_Exercise instructions:_ In the listing below, the lines starting with the line with "obtain ⟨c, hc'⟩ := hpj" and going on through the line with "nsmulAddMonoidHom_apply, map_nsmul, hz]" are to be reproduced exactly, and only those.

_Raw data:_
omit [Fintype ι] in
/-- Evaluation of integral `2`-classes on a pair of lattice basis vectors, as an additive map `H²(X, ℤ) → ℤ`.
[cite: Lange2023AbelianVarietiesComplex, §1.1.3 Lemma 1.1.17] -/
private theorem exists_addMonoidHom_apply_pair₄₄ (a b : ι) :
    ∃ g : ↥(integralForms Φ 2) →+ ℤ, ∀ x : integralForms Φ 2,
      (g x : ℂ) = (x : E [⋀^Fin 2]→L[ℝ] ℂ) ![Φ (Pi.single a 1), Φ (Pi.single b 1)] := by
  choose z hz using fun x : ↥(integralForms Φ 2) ↦ exists_int_apply_pair_of_mem_integralForms_two Φ x.2 a b
  refine ⟨AddMonoidHom.mk' z fun x y ↦ ?_, fun x ↦ (hz x).symm⟩
  apply Int.cast_injective (α := ℂ)
  rw [Int.cast_add, ← hz, ← hz, ← hz, AddSubgroup.coe_add, ContinuousAlternatingMap.add_apply]

/-- **`⟨θ/d₁, γ_{g−2} ∧ x⟩ = (g−1) · ⟨x, γ_{g−1}⟩` for a constant type** (`g = j + 2`, `x` any `2`-form): the symmetry of §1 and
`γ_{g−2} ∧ θ/d₁ = (g−1)·γ_{g−1}` (g41-#2). [cite: Lange2023AbelianVarietiesComplex, §2.5.3 Thm. 2.5.16 and Cor. 2.5.17 (PDF p. 135); §6.2.4 (PDF p. 310); §1.5.1 (PDF p. 51)] [cite: WarnerGTM94, 2.6] -/
theorem IsSymplecticEnum.poincarePairing_inv_smul_ofRealForm_wedge_of_forall_eq (h : IsSymplecticEnum Φ e₀ η d)
    (hη : IsRiemannForm Φ η) (hle : j ≤ j + 2) {γ : E [⋀^Fin (2 * j)]→L[ℝ] ℂ}
    (hγ : wedgePow (ofRealForm η) j = ((j.factorial * ∏ i : Fin j, d (Fin.castLE hle i) : ℕ) : ℂ) • γ) (hd : ∀ i, d i = d 0)
    (hle₁ : j + 1 ≤ j + 2) {m : E [⋀^Fin (2 * j + 2)]→L[ℝ] ℂ}
    (hm : wedgePow (ofRealForm η) (j + 1) = (((j + 1).factorial * ∏ i : Fin (j + 1), d (Fin.castLE hle₁ i) : ℕ) : ℂ) • m)
    (e : Fin n ≃ ι) (hn : 2 + (2 * j + 2) = n) (x : E [⋀^Fin 2]→L[ℝ] ℂ) :
    poincarePairing Φ e hn ((((d 0 : ℕ) : ℂ))⁻¹ • ofRealForm η) (γ.wedge x) = (j + 1) • poincarePairing Φ e hn x m := by
  rw [poincarePairing_wedge_comm_of_two, h.wedge_inv_smul_ofRealForm_eq_nsmul_of_forall_eq Φ hη hle hγ hd hle₁ hm, map_nsmul]

/-- **Constant type, `p` prime, `p ∣ g − 1`: the image of `γ_{g−2} ∪ (−)` on `H²(X, ℤ/p)` is the annihilator of the polarisation** (`g = j + 2`):

  `γ_{g−2} ∧ H²(X, ℤ) + p·H^{2g−2}(X, ℤ) = {z ∈ H^{2g−2}(X, ℤ) : p ∣ ⟨θ/d₁, z⟩}`,

i.e. `im (γ_{g−2} ∪) = θ̄^⊥ ⊂ H^{2g−2}(X, 𝔽_p)` under the (perfect) Poincaré pairing modulo `p`. (`⊆`: `⟨θ/d₁, γ∧x⟩ = (g−1)·⟨x, γ_{g−1}⟩` and
`⟨θ/d₁, p·y⟩ = p·⟨θ/d₁, y⟩`; `⊇`: the right side is a proper subgroup — Poincaré duality over `ℤ` produces `z` with `⟨θ/d₁, z⟩ = θ/d₁(λ₁, μ₁) = 1`
— containing the left side, which has prime index `[H^{2g−2} : γ∧H² + pH^{2g−2}] = gcd(p, g−1) = p` (g41-#2).)
[cite: Lange2023AbelianVarietiesComplex, §6.2.4 (PDF p. 310); §5.4.1 Thm. 5.4.1 and (5.22) (PDF p. 275); §2.5.3 Cor. 2.5.17 (PDF p. 135); §4.2 (PDF p. 204); §1.5.1 (PDF p. 51); §2.1.1] [cite: VoisinHodgeI2002, §6.3.2; §7.1.2 (PDF p. 134 L31)] [cite: BenoistDebarre2023SmoothSubvarietiesJacobians, §1 (p. 3)] -/
theorem IsSymplecticEnum.map_wedge_integralForms_two_sup_map_nsmul_eq_inf_comap_of_forall_eq (h : IsSymplecticEnum Φ e₀ η d)
    (hη : IsRiemannForm Φ η) (hle : j ≤ j + 2) {γ : E [⋀^Fin (2 * j)]→L[ℝ] ℂ}
    (hγ : wedgePow (ofRealForm η) j = ((j.factorial * ∏ i : Fin j, d (Fin.castLE hle i) : ℕ) : ℂ) • γ) (hd : ∀ i, d i = d 0)
    {p : ℕ} (hp : p.Prime) (hpj : p ∣ j + 1) (e : Fin n ≃ ι) (hn : 2 + (2 * j + 2) = n) :
    (integralForms Φ 2).map (AddMonoidHom.mk' (fun x : E [⋀^Fin 2]→L[ℝ] ℂ ↦ γ.wedge x) (ContinuousAlternatingMap.wedge_add_right _)) ⊔
        (integralForms Φ (2 * j + 2)).map (nsmulAddMonoidHom p) =
      integralForms Φ (2 * j + 2) ⊓ (AddSubgroup.zmultiples (p : ℂ)).comap
        (poincarePairing Φ e hn ((((d 0 : ℕ) : ℂ))⁻¹ • ofRealForm η)).toAddMonoidHom := by
  classical
  have hle₁ : j + 1 ≤ j + 2 := by omega
  obtain ⟨m, hmH, hm⟩ : ∃ m ∈ integralForms Φ (2 * j + 2), wedgePow (ofRealForm η) (j + 1) =
      (((j + 1).factorial * ∏ i : Fin (j + 1), d (Fin.castLE hle₁ i) : ℕ) : ℂ) • m :=
    h.exists_mem_integralForms_wedgePow_eq_content_smul Φ hle₁
  have hc := h.relIndex_map_wedge_integralForms_two_sup_map_nsmul_of_forall_eq Φ hη hle hγ hd p
  rw [Nat.gcd_eq_left hpj] at hc
  have hsym := h.poincarePairing_inv_smul_ofRealForm_wedge_of_forall_eq Φ hη hle hγ hd hle₁ hm e hn
  have hθ'Z := h.inv_smul_ofRealForm_mem_integralForms_two Φ hη
  have hSH := h.map_wedge_integralForms_two_le_of_eq_content_smul Φ hη hle hγ
  set L : (E [⋀^Fin 2]→L[ℝ] ℂ) →+ (E [⋀^Fin (2 * j + 2)]→L[ℝ] ℂ) := AddMonoidHom.mk'
    (fun x : E [⋀^Fin 2]→L[ℝ] ℂ ↦ γ.wedge x) (ContinuousAlternatingMap.wedge_add_right _) with hL
  set H₂ := integralForms Φ 2 with hH₂
  set H := integralForms Φ (2 * j + 2) with hH
  set S := H₂.map L with hS
  set pH := H.map (nsmulAddMonoidHom p) with hpH
  set θ' : E [⋀^Fin 2]→L[ℝ] ℂ := (((d 0 : ℕ) : ℂ))⁻¹ • ofRealForm η with hθ'
  set W := H ⊓ (AddSubgroup.zmultiples (p : ℂ)).comap (poincarePairing Φ e hn θ').toAddMonoidHom with hW
  have hd0 : ((d 0 : ℕ) : ℂ) ≠ 0 := by exact_mod_cast (h.pos hη 0).ne'
  have hpHH : pH ≤ H := by
    rintro _ ⟨x, hx, rfl⟩
    exact H.nsmul_mem hx p
  obtain ⟨c, hc'⟩ := hpj
  -- `⊆`
  have hle' : S ⊔ pH ≤ W := by
    refine sup_le ?_ ?_
    · rintro _ ⟨x, hx, rfl⟩
      refine AddSubgroup.mem_inf.2 ⟨hSH ⟨x, hx, rfl⟩, ?_⟩
      obtain ⟨z, hz⟩ := poincarePairing_mem_range_int Φ e hn hx hmH
      rw [AddSubgroup.mem_comap, LinearMap.toAddMonoidHom_coe, hL, AddMonoidHom.mk'_apply, hsym, hz, hc']
      refine AddSubgroup.mem_zmultiples_iff.2 ⟨c * z, ?_⟩
      simp only [zsmul_eq_mul, nsmul_eq_mul]
      push_cast
      ring
    · rintro _ ⟨y, hy, rfl⟩
      refine AddSubgroup.mem_inf.2 ⟨H.nsmul_mem hy p, ?_⟩
      obtain ⟨z, hz⟩ := poincarePairing_mem_range_int Φ e hn hθ'Z hy
      rw [AddSubgroup.mem_comap, LinearMap.toAddMonoidHom_coe, nsmulAddMonoidHom_apply, map_nsmul, hz]
      refine AddSubgroup.mem_zmultiples_iff.2 ⟨z, ?_⟩
      simp only [zsmul_eq_mul, nsmul_eq_mul]
      ring
  -- a class `δ ∈ H` with `⟨θ', δ⟩ = 1`, so `W ≠ H`
  obtain ⟨g, hg⟩ := exists_addMonoidHom_apply_pair₄₄ Φ (e₀ (Sum.inl 0)) (e₀ (Sum.inr 0))
  obtain ⟨δ, hδ, -⟩ := existsUnique_integral_poincarePairing_eq' Φ e hn g
  have hθ'1 : θ' ![Φ (Pi.single (e₀ (Sum.inl 0)) 1), Φ (Pi.single (e₀ (Sum.inr 0)) 1)] = 1 := by
    rw [hθ', ContinuousAlternatingMap.smul_apply, h.ofRealForm_apply_pair Φ, smul_eq_mul, inv_mul_cancel₀ hd0]
  have hδ1 : poincarePairing Φ e hn θ' δ = 1 := by
    rw [hδ ⟨θ', hθ'Z⟩, hg, hθ'1]
  have hδW : (δ : E [⋀^Fin (2 * j + 2)]→L[ℝ] ℂ) ∉ W := fun hmem ↦ by
    have h1 := (AddSubgroup.mem_inf.1 hmem).2
    rw [AddSubgroup.mem_comap, LinearMap.toAddMonoidHom_coe, hδ1] at h1
    obtain ⟨k, hk⟩ := AddSubgroup.mem_zmultiples_iff.1 h1
    rw [zsmul_eq_mul] at hk
    have hk' : (k * p : ℤ) = 1 := by exact_mod_cast hk
    exact hp.ne_one (Nat.cast_eq_one.1 (Int.eq_one_of_mul_eq_one_left (Int.natCast_nonneg p) hk'))
  have hWH : W ≤ H := inf_le_left
  have hWne : W.relIndex H ≠ 1 := fun h1 ↦ hδW (AddSubgroup.relIndex_eq_one.1 h1 δ.2)
  -- index sandwich: `[H : S + pH] = p` is prime
  have hmul := AddSubgroup.relIndex_mul_relIndex (S ⊔ pH) W H hle' hWH
  rw [hc] at hmul
  have hdvd : W.relIndex H ∣ p := Dvd.intro_left _ hmul
  rcases (Nat.dvd_prime hp).1 hdvd with h1 | h1
  · exact absurd h1 hWne
  rw [h1] at hmul
  have h2 : (S ⊔ pH).relIndex W = 1 := Nat.eq_of_mul_eq_mul_right hp.pos (hmul.trans (one_mul p).symm)
  exact le_antisymm hle' (AddSubgroup.relIndex_eq_one.1 h2)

_Response to the exercise:_
  obtain ⟨c, hc'⟩ := hpj
  -- `⊆`
  have hle' : S ⊔ pH ≤ W := by
    refine sup_le ?_ ?_
    · rintro _ ⟨x, hx, rfl⟩
      refine AddSubgroup.mem_inf.2 ⟨hSH ⟨x, hx, rfl⟩, ?_⟩
      obtain ⟨z, hz⟩ := poincarePairing_mem_range_int Φ e hn hx hmH
      rw [AddSubgroup.mem_comap, LinearMap.toAddMonoidHom_coe, hL, AddMonoidHom.mk'_apply, hsym, hz, hc']
      refine AddSubgroup.mem_zmultiples_iff.2 ⟨c * z, ?_⟩
      simp only [zsmul_eq_mul, nsmul_eq_mul]
      push_cast
      ring
    · rintro _ ⟨y, hy, rfl⟩
      refine AddSubgroup.mem_inf.2 ⟨H.nsmul_mem hy p, ?_⟩
      obtain ⟨z, hz⟩ := poincarePairing_mem_range_int Φ e hn hθ'Z hy
      rw [AddSubgroup.mem_comap, LinearMap.toAddMonoidHom_coe, nsmulAddMonoidHom_apply, map_nsmul, hz]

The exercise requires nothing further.